Hi Rod, if you scroll up to one of my earlier posts you'll see a link to a tour of the manufacturer's shop. The guy who invented it makes an interesting observation, says he doesn't recommend diamond plates as softer steel soon plucks the diamond fragments out and renders them useless.


----------



## whiskywill (13 Dec 2013)

paulm":tr0513e1 said:


> These are cheap and effective and easy to use if your knives are everyday cheapies rather than anything exotic or special. http://www.amazon.co.uk/AnySharp-




Don't waste your money on Amazon. This one is exactly the same. I have one and it arrived in 9 days from Hong Kong. http://www.ebay.co.uk/itm/Kitchen-Chef- ... 617wt_1386


----------



## RossJarvis (13 Dec 2013)

I sharpen my knifes on a stone (mine are the water variety, but oily ones are fine) it doesn't seem too difficult to do, just hold the knife at the rightish angle and move it back and fore, follow down the blade and round any corners. It doesn't seem to take much skill or learning. You probably need a flat stone though. A heck of a lot easier than sharpening a chisel or plane iron. I've used several different kinds of knife sharpeners and a steel and never got nowhere with 'em :mrgreen: .


----------



## bugbear (14 Dec 2013)

RossJarvis":3rzlx3d1 said:


> You probably need a flat stone though.



I don't think that's true for knives - I occasionally see stones with massive 3d curves, with a diagonal bias, quite unlike the simple wear pattern (long central hollow) from chisel and plane blade sharpening. I _think_ it's the results of knife sharpening, and the user was clearly capable of using a much more curvacious surface that even a camber loving maniac could tolerate.

BugBear


----------



## Harbo (14 Dec 2013)

If you are going to use the knives for fine cutting like herbs it's essential to keep the blade flat.
Trying to chop leaves with a concave blade is hopeless?

Rod


----------



## Kalimna (14 Dec 2013)

And there the nakiri and santoku are very useful indeed.

Adam


----------



## Jacob (15 Dec 2013)

Harbo":3msqloxr said:


> If you are going to use the knives for fine cutting like herbs it's essential to keep the blade flat.
> Trying to chop leaves with a concave blade is hopeless?
> 
> Rod


Really? Now you tell me. :roll: I've been chopping herbs all my life (today mostly home grown parsley) but my knife is hopeless? Should I send my parsley away to be chopped professionally, or is there some sort of parsley chopping jig?


----------



## Harbo (15 Dec 2013)

Sorry Grandma Jacob, I didn't realise you were the only person on this thread - of course a world renowned sharpening guru like yourself would not need to be made aware of this? Back to sucking eggs!
I'm surprised you don't sharpen your stuff on your doorstep - my Grandmother did. 


Rod


----------



## Jacob (15 Dec 2013)

Did you mean concave along the length being no good for chopping herbs? Is a bit obvious I must say. But flat isn't essential - a convex curve is fine.
But I sense another world of knife toolery out there who have all sorts of notions.


----------



## Kalimna (15 Dec 2013)

You are of course correct, Jacob. You don't need a straight blade to chop herbs, but it does make life easier.

Adam


----------



## bugbear (15 Dec 2013)

Harbo":pt34s0x9 said:


> If you are going to use the knives for fine cutting like herbs it's essential to keep the blade flat.
> Trying to chop leaves with a concave blade is hopeless?
> 
> Rod



Concave is hopeless for anything where you're cutting down onto a board - probably OK for carvery-style mid air carving and not much else.

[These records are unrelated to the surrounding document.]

import Summits.HubbardSuperconductivity.HubbardSuperconductivity.Theorems.AnisotropyChordTransferFibre3RowCXSCells
import Summits.HubbardSuperconductivity.HubbardSuperconductivity.Theorems.AnisotropyChordTransferFibre3N1RowTB064N25443

/-!
# Route `AnisotropyChord` / H0 rotor rung, LEVEL 2 row C (KT-2b), t-BLOCK `64 ≤ L ≤ 95`: the X-sum bracket of the column `ν ∈ [25443, 25952]/10⁶`

The L-uniform bracket of the positive Parseval sum of the phase-defect moment on p2's block cell `L2.N1.tcB064N25443` (window `K = 16`, `T = 964/100000`,
the column's certified totals `θ⁴S₂ ≤ 1592857851/250000000`, `θ⁴T10 ≤ 3933311841/1000000000`): ★ `xsTB064N25443` : `RowC.xsCellCheck 64 … (548/100) = true` — for every
`L ≥ 64` and every `ν` in the column, `XSn(L, νθ²) ≤ 548/100` (`RowC.xs_cell_sound`; exact-ℚ mirror value 5.4533; at `L₀ = 128`, `K = 32` the
same column has ≈ 4.6); one kernel `decide`; shared by all row-C cells `…RowCTFB064N25443C…` of this column.
Prover seat `hubbard-h0-rotor-p1` g32 (route lead; ruling R4-b); helper for piece A = stmt-HubbardSuperconductivity-23918 of rung 19089
(`--supports`, helper class).  Nothing here proves superconductivity in the Hubbard model; one kernel-certified piece of ONE
conditional reduction (the GM₃ ∀L certificate, Level-2 row C = KT-2b on the t-blocks `48 ≤ L < 128`, route-lead ruling R1); the rotor TARGET as
originally worded stays FALSE (g15 verdict).  Mathlib + the tree only; no sorry.  Generated by p1 g32 scratch/rowcT/mkfilesT.py.
-/

set_option linter.dupNamespace false
set_option autoImplicit false

open Literature.Analysis.ValidatedNumerics

namespace Summit.HubbardSuperconductivity.HubbardSuperconductivity.Theorems.AnisotropyChord.Transfer.Fibre3.L2.KT2b

open L2.N1

/-- ★ the X-sum bracket of the block column `tcB064N25443`: `XSn ≤ 548/100` for all `L ≥ 64`, `ν ∈ [25443, 25952]/10⁶`. -/
theorem xsTB064N25443 :
    RowC.xsCellCheck tcB064N25443.L0 tcB064N25443.n1 tcB064N25443.n2 tcB064N25443.νd tcB064N25443.Tn tcB064N25443.Td 1000000 tcB064N25443.bS2.2 tcB064N25443.bT10.2 ((137 : ℚ) / 25) = true := by
  decide +kernel

end Summit.HubbardSuperconductivity.HubbardSuperconductivity.Theorems.AnisotropyChord.Transfer.Fibre3.L2.KT2b
import Summits.ValiantsHypothesis.ValiantsHypothesis.Theses.DivisionGap
import Literature.Computability.AlgebraicComplexity.BirkhoffShadow
import Literature.Computability.AlgebraicComplexity.CircuitDepth
import Literature.Computability.AlgebraicComplexity.PermanentIrreducible
import Literature.Barriers.PneNP.MonotoneGap

/-!
# Sketch — crux-ideate stmt-ValiantsHypothesis-5068 (PerMultiplesHard), round 1, ideator 3

First lemmas / statement shapes for the two idea cards of this seat
(`cofactor-blind-formula-route`, `kw-depth-shadow`).  Statements only; `sorry` allowed here.
Nothing in this file is proposed to the tree.
-/

noncomputable section

namespace Summit.ValiantsHypothesis.ValiantsHypothesis.Cruxes.PerMultiplesHard.Ideator3

open Literature.Computability.AlgebraicComplexity MvPolynomial
open Summit.ValiantsHypothesis.ValiantsHypothesis.Theses.DivisionGap (PerMultiplesHard)
open scoped NNReal

/-! ## Card `cofactor-blind-formula-route` -/

/-- HyperCore(δ): the crux restricted to cofactors of hyper-degree `deg(per·h) ≥ 2^{n^δ}`
(the residual of the formula route). -/
def HyperCore (δ : ℝ) : Prop :=
  ∀ c : ℕ, ∃ n₀ : ℕ, ∀ n ≥ n₀, ∀ h : MvPolynomial (Fin n × Fin n) ℝ≥0, h ≠ 0 →
    (2 : ℝ) ^ ((n : ℝ) ^ δ) ≤ ((perPoly (Fin n) ℝ≥0 * h).totalDegree : ℝ) →
    2 ^ ((Nat.log 2 n + c) ^ c) < complexity (perPoly (Fin n) ℝ≥0 * h)

/-- ShadowBirkhoffExp: the EXPONENTIAL form of HY21 Open Problem 1 — `σ(DS_n) ≥ 2^{n^ε}` for some
`ε > 0` and all large `n` (stronger than route item `ShadowBirkhoff` = super-quasi-polynomial). -/
def ShadowBirkhoffExp : Prop :=
  ∃ ε : ℝ, 0 < ε ∧ ∃ n₀ : ℕ, ∀ n ≥ n₀, ∃ L : (Fin n × Fin n → ℝ) →ₗ[ℝ] (Fin 2 → ℝ),
    (2 : ℝ) ^ ((n : ℝ) ^ ε) ≤ (birkhoffShadowVertexCount L : ℝ)

/-- HY21 Thm 42 for the permanent, in the tree's models: every monotone FORMULA computing a nonzero
monotone multiple of `per_n` has size at least `σ(DS_n)/K` — cofactor-blind, support-only
(Minkowski sum with `Newt h` keeps every edge direction of every shadow of `DS_n`). To be vendored. -/
def MonotoneFormulaShadowBound : Prop :=
  ∃ K : ℕ, 0 < K ∧ ∀ n : ℕ, ∀ h : MvPolynomial (Fin n × Fin n) ℝ≥0, h ≠ 0 →
    ∀ L : (Fin n × Fin n → ℝ) →ₗ[ℝ] (Fin 2 → ℝ),
      birkhoffShadowVertexCount L ≤ K * formulaComplexity (perPoly (Fin n) ℝ≥0 * h)

/-- Monotone Hyafil / VSBR: a fan-in-two circuit over `ℝ≥0` of size `s` computing `g` of degree `D`
unfolds into a monotone formula of size `(s+1)^{K (log₂ D + 1)}` (the conversion uses only the
circuit's own `+`/`×` on homogeneous parts and gate quotients, hence stays inside `ℝ≥0`). -/
def MonotoneHyafil : Prop :=
  ∃ K : ℕ, ∀ (m : ℕ) (g : MvPolynomial (Fin m × Fin m) ℝ≥0),
    formulaComplexity g ≤ (complexity g + 1) ^ (K * (Nat.log 2 g.totalDegree + 1))

/-- The HIDING DICHOTOMY (composition shape for a crux-plan): formulas cannot hide the permanent,
so shadows + depth reduction settle every cofactor below hyper-degree; what remains is HyperCore. -/
theorem perMultiplesHard_of_dichotomy
    (h42 : MonotoneFormulaShadowBound) (hy : MonotoneHyafil) (sb : ShadowBirkhoffExp)
    (hc : ∀ δ : ℝ, 0 < δ → HyperCore δ) : PerMultiplesHard := by
  sorry

/-- The explicit HyperCore test instance: the product over ordered pairs of distinct permutations
of the binomials `x^{P_ρ} + x^{P_ρ'}` (= the square of `s_staircase(x^{P_ρ} : ρ)`), face-closed,
impure, shadow-trivial, hyper-degree. -/
def pairProductCofactor (n : ℕ) : MvPolynomial (Fin n × Fin n) ℝ≥0 :=
  ∏ p ∈ (Finset.univ : Finset (Equiv.Perm (Fin n) × Equiv.Perm (Fin n))).filter
      (fun p => p.1 ≠ p.2),
    (monomial (permMonomial p.1) (1 : ℝ≥0) + monomial (permMonomial p.2) 1)

/-- `PerTimesPairsHard`: the single explicit instance `h = pairProductCofactor n` of the crux. -/
def PerTimesPairsHard : Prop :=
  ∀ c : ℕ, ∃ n₀ : ℕ, ∀ n ≥ n₀,
    2 ^ ((Nat.log 2 n + c) ^ c) < complexity (perPoly (Fin n) ℝ≥0 * pairProductCofactor n)

/-- The instance is nonzero (product of nonzero polynomials over the zero-divisor-free `ℝ≥0`). -/
theorem pairProductCofactor_ne_zero (n : ℕ) : pairProductCofactor n ≠ 0 := by
  sorry

/-- Hence the crux implies it (and a refutation of `PerTimesPairsHard` refutes the crux). -/
theorem perTimesPairsHard_of (H : PerMultiplesHard) : PerTimesPairsHard := by
  intro c
  obtain ⟨n₀, hn₀⟩ := H c
  exact ⟨n₀, fun n hn => hn₀ n hn _ (pairProductCofactor_ne_zero n)⟩

/-! ## Card `kw-depth-shadow` -/

/-- `h` is PURE-COMPLETE: for every permutation `ρ` some monomial of `h` is a multiple `N·P_ρ` of
its permutation matrix (`N = 0` allowed: a constant term). Then the Boolean shadow of `per·h` is
exactly the perfect-matching function. Powers `per^{N}`, magic-square sums, `per^N + junk` qualify. -/
def IsPureComplete {n : ℕ} (h : MvPolynomial (Fin n × Fin n) ℝ≥0) : Prop :=
  ∀ ρ : Equiv.Perm (Fin n), ∃ N : ℕ, coeff (N • permMonomial ρ) h ≠ 0

/-- The Boolean shadow of `g` is the perfect-matching function (same shape as the disprover's
`shadow_perPoly_mul_iff` for crux 5065). -/
def ShadowIsPM {n : ℕ} (g : MvPolynomial (Fin n × Fin n) ℝ≥0) : Prop :=
  ∀ S : Finset (Fin n × Fin n),
    (∃ m ∈ g.support, m.support ⊆ S) ↔ ∃ ρ : Equiv.Perm (Fin n), ∀ j, (ρ j, j) ∈ S

/-- First lemma of the card: pure-complete cofactors give PM shadows. -/
theorem shadowIsPM_perPoly_mul {n : ℕ} {h : MvPolynomial (Fin n × Fin n) ℝ≥0}
    (hh : IsPureComplete h) : ShadowIsPM (perPoly (Fin n) ℝ≥0 * h) := by
  sorry

/-- Raz–Wigderson 1992 (to be vendored as a named fact, Boolean side): monotone FORMULAS for the
perfect-matching function on `K_{m,m}` have size `2^{Ω(m)}` ("monotone circuits for matching
require linear depth", J. ACM 39 (1992); formula size vs depth by Spira/Brent balancing). -/
def RazWigderson1992_formula : Prop :=
  ∃ c : ℝ, 0 < c ∧ ∀ᶠ m : ℕ in Filter.atTop,
    Real.exp (c * m) ≤ (Literature.Computability.Complexity.formulaSizeOver
      Literature.Computability.Complexity.monotoneBasis
      (Literature.Barriers.PneNP.perfectMatchingFn m) : ℝ)

/-- Arithmetic form used by the card: a monotone arithmetic formula for `g` with PM shadow is, gate
by gate (`+ ↦ ∨`, `× ↦ ∧`, positive constants `↦ 1`), a monotone Boolean formula for
`perfectMatchingFn`, so `formulaComplexity g ≥ 2^{Ω(n)}`. -/
def ArithFormulaPMBound : Prop :=
  ∃ c : ℝ, 0 < c ∧ ∃ n₀ : ℕ, ∀ n ≥ n₀, ∀ g : MvPolynomial (Fin n × Fin n) ℝ≥0,
    ShadowIsPM g → Real.exp (c * n) ≤ (formulaComplexity g : ℝ)

/-- DepthShadowRung (the card's unconditional rung): pure-complete cofactors of degree `D` force
`L₊(per·h) ≥ 2^{n/(K (log₂ D + 1))}` — super-quasi-polynomial for all `D ≤ 2^{n/polylog n}`. -/
def DepthShadowRung : Prop :=
  ∃ K : ℕ, 0 < K ∧ ∃ n₀ : ℕ, ∀ n ≥ n₀, ∀ h : MvPolynomial (Fin n × Fin n) ℝ≥0, IsPureComplete h →
    2 ^ (n / (K * (Nat.log 2 (perPoly (Fin n) ℝ≥0 * h).totalDegree + 1)))
      ≤ complexity (perPoly (Fin n) ℝ≥0 * h)

/-- Composition shape: Raz–Wigderson (arithmetic form) + monotone Hyafil ⇒ the rung. -/
theorem depthShadowRung_of (rw : ArithFormulaPMBound) (hy : MonotoneHyafil) : DepthShadowRung := by
  sorry

end Summit.ValiantsHypothesis.ValiantsHypothesis.Cruxes.PerMultiplesHard.Ideator3

end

You do see a lot of concave carving knves at car boot sales, from the house clearance guys.

BugBear


----------



## Harbo (15 Dec 2013)

You should read peoples posts more carefully Jacob, instead of pouring out your usual snidey remarks and attempts at put-downs?

I clearly said concave and to someone so expertise and knowledgeable about sharpening as yourself I didn't think I needed to spell out "that along its length" is what I meant.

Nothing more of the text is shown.